风雪未停。
藤化元死了。
死得很彻底——王林的冰爪穿透他胸膛时,极寒之气瞬间冻结了心脏、经脉、乃至丹田元婴。那双曾浸透王家鲜血的手,在王林抽出冰爪的刹那,便随着躯干一同碎裂,化作一地冰晶粉尘,被北风卷散,了无痕迹。
山门下,千名筑基修士的尸体横陈,三大元婴带来的精锐无一生还。血渗进冻土,将积雪染成刺目的暗红,又迅速被新雪覆盖,只留下起伏的轮廓,像是大地长出的疮痂。
王林站在尸骸之间,白发与雪几乎融为一体。他垂着眼,面无表情地一具具检查,偶尔抬手补上一道冰锥,确保没有人装死幸存。动作机械,眼神平静得像在清点柴垛。
洛怜站在不远处看着他。
她胸口那枚抑制器已碎,规则之力释尽后的空虚感还在骨髓里蔓延。但更让她心悸的,是王林此刻的状态——太静了,静得不像刚屠尽千人的复仇者。

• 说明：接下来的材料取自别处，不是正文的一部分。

import Summits.BirchSwinnertonDyer.BirchSwinnertonDyer.Theses.LeadingTerm
import Literature.NumberTheory.EllipticCurves.ComplexMultiplicationRationalJIntegralProofs
import Literature.NumberTheory.EllipticCurves.SzpiroLocalDataProofs
import Literature.NumberTheory.EllipticCurves.DegreeConjectureAbcPrelims
import Literature.NumberTheory.EllipticCurves.RootNumberProofs
import Literature.NumberTheory.EllipticCurves.QuadraticTwistKroneckerLFunctionProofs

/-!
# `LeadingTerm.TamePinchR` (crux stmt-BirchSwinnertonDyer-17007): the pinch prime cannot be bounded
# or chosen uniformly (refuted natural strengthenings; negative-side support — this file does NOT
# refute the crux)

`TamePinchR` asserts, for every NON-CM globally minimal elliptic `W/ℚ`, the EXISTENCE of an
admissible prime `p ≥ 5` (good ordinary, `ρ̄_{W,p}` onto `GL₂(𝔽_p)`) carrying a Kurihara-number
certificate. Two natural strengthenings are false for an elementary reason and are refuted here:

* `not_tamePinchR_bounded B` — "the admissible certificate prime can be taken `≤ B`" is false for
  every `B`;
* `not_tamePinchR_uniform` — "one prime `p ≥ 5` serves every non-CM curve" (`∃ p ∀ W`) is false.

The witnesses come from the one-parameter family `W_b = [1,0,0,0,b] : y² + xy = x³ + b` (`b ∈ ℤ`):
`c₄ = 1` and `Δ = −b(1 + 432 b)`, so for `b ≠ 0` the equation is elliptic and GLOBALLY MINIMAL
(`c₄` is a unit at every prime, Silverman AEC VII.1 Remark 1.1), it has BAD reduction at every
prime `p ∣ b` (minimal with `p ∣ Δ`, AEC VII.5 Prop. 5.1(a)), and it is NON-CM as soon as `2 ∣ b`
(`j = c₄³/Δ = −1/(b(1+432b))`, `‖j‖₂ = ‖b‖₂⁻¹ > 1`, while CM `j`-invariants are integers — tree
theorem `WeierstrassCurve.not_hasCM_of_one_lt_norm_j`, Silverman ATAEC II.6). Taking `b = 2·B!`
kills every prime `p ≤ B` at once. Consequence for provers: the `∃ p` of the crux is genuinely
curve-dependent (at least on the conductor); no finite search and no prescribed prime can realise
it. Standing-disprover seat refuter-cdisprove-stmt-BirchSwinnertonDyer-17007-0, cycle 1; work file
`Cruxes/TamePinchR/Disproof.lean` §§2–3. All statements are theorem-only (the curve is written as a
literal; no auxiliary `def`).
-/

noncomputable section

-- D-0017: single-problem summit, so `Summit.BirchSwinnertonDyer.BirchSwinnertonDyer.…` repeats a
-- namespace BY DESIGN.
set_option linter.dupNamespace false

namespace Summit.BirchSwinnertonDyer.BirchSwinnertonDyer.Theorems.TamePinchR.Negative

open scoped MatrixGroups ModularForm
open CongruenceSubgroup IsDedekindDomain Literature.NumberTheory.EllipticCurves
  Literature.NumberTheory.EllipticCurves.ModularForms
open WeierstrassCurve

/-! ### The family `W_b = [1,0,0,0,b]` -/

/-- `Δ(W_b) = −b(1 + 432 b)` over `ℤ`. [folklore] -/
theorem family_int_Δ (b : ℤ) : (⟨1, 0, 0, 0, b⟩ : WeierstrassCurve ℤ).Δ = -b * (1 + 432 * b) := by
  simp only [WeierstrassCurve.Δ, WeierstrassCurve.b₂, WeierstrassCurve.b₄, WeierstrassCurve.b₆,
    WeierstrassCurve.b₈]
  ring

/-- `c₄(W_b) = 1` over `ℤ`. [folklore] -/
theorem family_int_c₄ (b : ℤ) : (⟨1, 0, 0, 0, b⟩ : WeierstrassCurve ℤ).c₄ = 1 := by
  simp only [WeierstrassCurve.c₄, WeierstrassCurve.b₂, WeierstrassCurve.b₄]
  ring

/-- `Δ(W_b) = −b(1 + 432 b)` over `ℚ`. [folklore] -/
theorem family_Δ (b : ℚ) : (⟨1, 0, 0, 0, b⟩ : WeierstrassCurve ℚ).Δ = -b * (1 + 432 * b) := by
  simp only [WeierstrassCurve.Δ, WeierstrassCurve.b₂, WeierstrassCurve.b₄, WeierstrassCurve.b₆,
    WeierstrassCurve.b₈]
  ring

/-- `c₄(W_b) = 1` over `ℚ`. [folklore] -/
theorem family_c₄ (b : ℚ) : (⟨1, 0, 0, 0, b⟩ : WeierstrassCurve ℚ).c₄ = 1 := by
  simp only [WeierstrassCurve.c₄, WeierstrassCurve.b₂, WeierstrassCurve.b₄]
  ring

/-- The integral model base-changes to the rational one. [folklore] -/
theorem family_baseChange (b : ℤ) :
    ((⟨1, 0, 0, 0, b⟩ : WeierstrassCurve ℤ).baseChange ℚ) =
      (⟨1, 0, 0, 0, (b : ℚ)⟩ : WeierstrassCurve ℚ) := by
  simp only [WeierstrassCurve.baseChange, WeierstrassCurve.map]
  ext <;> simp

/-- `W_b` is elliptic for every integer `b ≠ 0` (`Δ = −b(1+432b)` and `1 + 432 b ≠ 0` in `ℤ`).
[folklore] -/
theorem family_isElliptic (b : ℤ) (hb : b ≠ 0) :
    (⟨1, 0, 0, 0, (b : ℚ)⟩ : WeierstrassCurve ℚ).IsElliptic := by
  refine ⟨?_⟩
  rw [family_Δ, isUnit_iff_ne_zero]
  have hb' : (b : ℚ) ≠ 0 := by exact_mod_cast hb
  have h1 : (1 + 432 * b : ℚ) ≠ 0 := by
    intro h
    have h' : ((1 + 432 * b : ℤ) : ℚ) = 0 := by push_cast; exact h
    have h'' : (1 + 432 * b : ℤ) = 0 := by exact_mod_cast h'
    omega
  exact mul_ne_zero (neg_ne_zero.mpr hb') h1

/-- `W_b` is minimal at every prime: `c₄ = 1` is a unit (Silverman AEC VII.1 Remark 1.1; tree
criterion `isMinimalAt_baseChange_int_of_not_dvd_c₄`). [folklore] -/
theorem family_isMinimalAt (b : ℤ) (v : HeightOneSpectrum ℤ) :
    ((⟨1, 0, 0, 0, b⟩ : WeierstrassCurve ℤ).baseChange ℚ).IsMinimalAt v := by
  refine isMinimalAt_baseChange_int_of_not_dvd_c₄ ?_
  rw [family_int_c₄]
  intro h
  have hp := Rat.HeightOneSpectrum.prime_natGenerator v
  have h1 : (Rat.HeightOneSpectrum.natGenerator v : ℤ) ∣ ((1 : ℕ) : ℤ) := by simpa using h
  exact hp.not_dvd_one (Int.natCast_dvd_natCast.mp h1)

/-- `W_b` is a global minimal model for every integer `b`. [folklore] -/
theorem family_isGloballyMinimal (b : ℤ) :
    (⟨1, 0, 0, 0, (b : ℚ)⟩ : WeierstrassCurve ℚ).IsGloballyMinimal := by
  rw [← family_baseChange]
  exact isGloballyMinimal_of_forall_isMinimalAt_int _ (family_isMinimalAt b)

/-- `W_b` has bad reduction at every prime `p ∣ b`: the equation is minimal at `p` and
`p ∣ Δ = −b(1+432b)` (Silverman AEC VII.5 Prop. 5.1(a); tree
`hasGoodReductionAt_iff_of_isMinimalAt`, `hasGoodReductionAtPrime_iff_hasGoodReductionAt_holds`).
[folklore] -/
theorem family_not_hasGoodReductionAtPrime (b : ℤ) (p : ℕ) [hp : Fact p.Prime]
    (hpb : (p : ℤ) ∣ b) :
    ¬ (⟨1, 0, 0, 0, (b : ℚ)⟩ : WeierstrassCurve ℚ).HasGoodReductionAtPrime p := by
  have hiff := hasGoodReductionAtPrime_iff_hasGoodReductionAt_holds
    (⟨1, 0, 0, 0, (b : ℚ)⟩ : WeierstrassCurve ℚ) ⟨p, hp.out⟩
  rw [hiff, ← family_baseChange, hasGoodReductionAt_iff_of_isMinimalAt (family_isMinimalAt b _),
    baseChange_int_Δ, Literature.NumberTheory.EllipticCurves.Rat.valuation_intCast_eq_one_iff,
    Literature.NumberTheory.EllipticCurves.Rat.natGenerator_primesEquiv_symm, not_not, family_int_Δ]
  exact (dvd_neg.mpr hpb).mul_right _

/-- `W_b` has no complex multiplication when `b ≠ 0` is even: `j = c₄³/Δ = −1/(b(1+432b))` has
`‖j‖₂ = ‖b‖₂⁻¹ > 1`, and CM `j`-invariants of curves over `ℚ` are integers
(`not_hasCM_of_one_lt_norm_j`, Silverman ATAEC II.6). [folklore] -/
theorem family_not_hasCM (b : ℤ) (hb : b ≠ 0) (h2 : (2 : ℤ) ∣ b) :
    haveI := family_isElliptic b hb
    ¬ (⟨1, 0, 0, 0, (b : ℚ)⟩ : WeierstrassCurve ℚ).HasCM := by
  haveI := family_isElliptic b hb
  haveI : Fact (Nat.Prime 2) := ⟨Nat.prime_two⟩
  refine not_hasCM_of_one_lt_norm_j _ (ℓ := 2) ?_
  have hj : ((⟨1, 0, 0, 0, (b : ℚ)⟩ : WeierstrassCurve ℚ).j : ℚ) = (-b * (1 + 432 * b) : ℚ)⁻¹ := by
    rw [WeierstrassCurve.j, Units.val_inv_eq_inv_val, WeierstrassCurve.coe_Δ', family_Δ, family_c₄]
    ring
  rw [hj]
  have hcast : (((-b * (1 + 432 * b) : ℚ)⁻¹ : ℚ) : ℚ_[2]) =
      (((-b * (1 + 432 * b) : ℤ) : ℚ_[2]))⁻¹ := by
    push_cast; ring
  rw [hcast, norm_inv]
  have hlt : ‖((-b * (1 + 432 * b) : ℤ) : ℚ_[2])‖ < 1 := by
    rw [Padic.norm_intCast_lt_one_iff]
    exact (dvd_neg.mpr h2).mul_right _
  have hne : ((-b * (1 + 432 * b) : ℤ) : ℚ_[2]) ≠ 0 := by
    have h0 : (-b * (1 + 432 * b) : ℤ) ≠ 0 := by
      refine mul_ne_zero (neg_ne_zero.mpr hb) ?_
      omega
    exact_mod_cast h0
  exact (one_lt_inv₀ (norm_pos_iff.mpr hne)).mpr hlt

/-- NON-VACUITY supply: for every integer `b ≠ 0` with `2 ∣ b`, `W_b` inhabits the binder of
`TamePinchR` (elliptic, globally minimal, non-CM) and is bad at every prime factor of `b`.
[folklore] -/
theorem family_inhabits_binder (b : ℤ) (hb : b ≠ 0) (h2 : (2 : ℤ) ∣ b) :
    ∃ (_ : (⟨1, 0, 0, 0, (b : ℚ)⟩ : WeierstrassCurve ℚ).IsElliptic)
      (_ : (⟨1, 0, 0, 0, (b : ℚ)⟩ : WeierstrassCurve ℚ).IsGloballyMinimal),
      ¬ (⟨1, 0, 0, 0, (b : ℚ)⟩ : WeierstrassCurve ℚ).HasCM ∧
        ∀ (p : ℕ) [Fact p.Prime], (p : ℤ) ∣ b →
          ¬ (⟨1, 0, 0, 0, (b : ℚ)⟩ : WeierstrassCurve ℚ).HasGoodReductionAtPrime p :=
  ⟨family_isElliptic b hb, family_isGloballyMinimal b, family_not_hasCM b hb h2,
    fun p _ hpb ↦ family_not_hasGoodReductionAtPrime b p hpb⟩

/-! ### The refuted strengthenings -/

/-- **STRENGTHENING REFUTED: a bounded pinch prime.** For every `B : ℕ` it is false that every
non-CM globally minimal elliptic `W/ℚ` has an admissible certificate prime `p ≤ B` (the body below
is the conclusion of `TamePinchR` verbatim, with `p ≤ B ∧` inserted): `W_{2·B!}` is elliptic,
globally minimal and non-CM, and has bad — in particular not good ordinary — reduction at every
prime `p ≤ B` (`p ∣ B! ∣ 2·B! ∣ Δ`). The `∃ p` of the crux cannot be bounded by any absolute
constant. [folklore] -/
theorem not_tamePinchR_bounded (B : ℕ) :
    ¬ ∀ (W : WeierstrassCurve ℚ) [W.IsElliptic] [W.IsGloballyMinimal], ¬ W.HasCM →
      ∃ (p : ℕ) (_ : Fact p.Prime), p ≤ B ∧ 5 ≤ p ∧ IsOrdinaryAt W p ∧
        W.HasSurjectiveModNGaloisRep (p : ℤ) ∧
        ∃ (N : ℕ) (_ : NeZero N) (f : CuspForm (Gamma0 N) 2), IsNewformOf W f ∧
          ∃ (n : ℕ) (_ : NeZero n), Squarefree n ∧ n.primeFactors.card = W.mordellWeilRank ∧
            (∀ ℓ ∈ n.primeFactors, ¬ ℓ ∣ N * p ∧ (ℓ : ZMod p) = 1 ∧
              (W.frobeniusTrace ℓ : ZMod p) = 2) ∧
            ∃ ψ : (ℓ : ℕ) → (ZMod ℓ)ˣ →* Multiplicative (ZMod p),
              (∀ ℓ ∈ n.primeFactors, Function.Surjective (ψ ℓ)) ∧
              (∑ a : (ZMod n)ˣ, (ratPlusSymbol f (((a : ZMod n).val : ℚ) / n) : ZMod p) *
                ∏ ℓ ∈ n.primeFactors.attach,
                  Multiplicative.toAdd
                    (ψ ℓ.1 (ZMod.unitsMap (Nat.dvd_of_mem_primeFactors ℓ.2) a))) ≠ 0 := by
  intro h
  set b : ℤ := 2 * (B.factorial : ℤ) with hbdef
  have hb : b ≠ 0 := by
    have := B.factorial_pos
    positivity
  haveI := family_isElliptic b hb
  haveI := family_isGloballyMinimal b
  obtain ⟨p, hp, hpB, -, hord, -⟩ := h ⟨1, 0, 0, 0, (b : ℚ)⟩
    (family_not_hasCM b hb (dvd_mul_right 2 _))
  refine family_not_hasGoodReductionAtPrime b p ?_ hord.1
  exact (dvd_mul_left _ _).trans (mul_dvd_mul_left 2
    (Int.natCast_dvd_natCast.mpr (Nat.dvd_factorial hp.out.pos hpB)))

/-- **STRENGTHENING REFUTED: a uniform pinch prime (`∃ p ∀ W`).** No single prime `p ≥ 5` carries
the certificate of `TamePinchR` for every non-CM globally minimal elliptic `W/ℚ`: `W_{2·p!}` is bad
at `p`. [folklore] -/
theorem not_tamePinchR_uniform :
    ¬ ∃ (p : ℕ) (_ : Fact p.Prime), 5 ≤ p ∧
      ∀ (W : WeierstrassCurve ℚ) [W.IsElliptic] [W.IsGloballyMinimal], ¬ W.HasCM →
        IsOrdinaryAt W p ∧ W.HasSurjectiveModNGaloisRep (p : ℤ) ∧
        ∃ (N : ℕ) (_ : NeZero N) (f : CuspForm (Gamma0 N) 2), IsNewformOf W f ∧
          ∃ (n : ℕ) (_ : NeZero n), Squarefree n ∧ n.primeFactors.card = W.mordellWeilRank ∧
            (∀ ℓ ∈ n.primeFactors, ¬ ℓ ∣ N * p ∧ (ℓ : ZMod p) = 1 ∧
              (W.frobeniusTrace ℓ : ZMod p) = 2) ∧
            ∃ ψ : (ℓ : ℕ) → (ZMod ℓ)ˣ →* Multiplicative (ZMod p),
              (∀ ℓ ∈ n.primeFactors, Function.Surjective (ψ ℓ)) ∧
              (∑ a : (ZMod n)ˣ, (ratPlusSymbol f (((a : ZMod n).val : ℚ) / n) : ZMod p) *
                ∏ ℓ ∈ n.primeFactors.attach,
                  Multiplicative.toAdd
                    (ψ ℓ.1 (ZMod.unitsMap (Nat.dvd_of_mem_primeFactors ℓ.2) a))) ≠ 0 := by
  rintro ⟨p, hp, h5, h⟩
  exact not_tamePinchR_bounded p fun W _ _ hCM ↦ ⟨p, hp, le_rfl, h5, h W hCM⟩

end Summit.BirchSwinnertonDyer.BirchSwinnertonDyer.Theorems.TamePinchR.Negative

end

拓森抱着手臂靠在一块山石上,猩红瞳孔扫过满地尸骸,嘴角扯了扯:
拓森“杀伐果断,倒是有几分古神的模样。”
王林没理他。
最后一具尸体检查完毕,他直起身,走到洛怜面前。冰甲从手臂褪去,露出苍白的手,指尖还凝着一点未化的霜。他抬手,很自然地用指腹擦去洛怜嘴角干涸的血迹,动作轻得像拂雪。
王林“结束了。”
他说。
声音不大,落在寂静的山野间,却像锤子砸进心里。恒岳派残存的弟子们远远看着,没人敢靠近,连张虎都只是红着眼眶站在原地。
洛怜“嗯。”
洛怜应了一声,目光落在他脸上。百年战场磨出的冷硬线条,此刻在雪光里显得格外清晰。她忽然伸手,握住他还带着寒意的手腕。
王林微微一怔。
洛怜 “冷吗?”
洛怜问。
王林摇头。极寒之境修到深处,早已寒暑不侵。但他没抽回手,任由她握着,那点微暖从她掌心渡过来,顺着经脉往上爬,莫名熨帖。
拓森嗤笑一声,别开脸。
王林“收拾战场。”
王林转头对张虎吩咐,语气恢复了惯常的平淡,
王林“有用的东西收起来,尸体集中焚化,骨灰撒进后山深涧。”
“是……是!”张虎忙应下,带着弟子们开始忙碌。
王林这才看向洛怜:
王林“你脸色不好,回去休息。”
洛怜抿了抿唇。
释放储存的诅咒之力,让变异进度一口气跳了5%。
她能感觉到,规则与她的联结更深了——现在不只是被动吸引,她甚至能隐隐感知到范围内他人对她的“好感度”波动,虽然模糊,却真实存在。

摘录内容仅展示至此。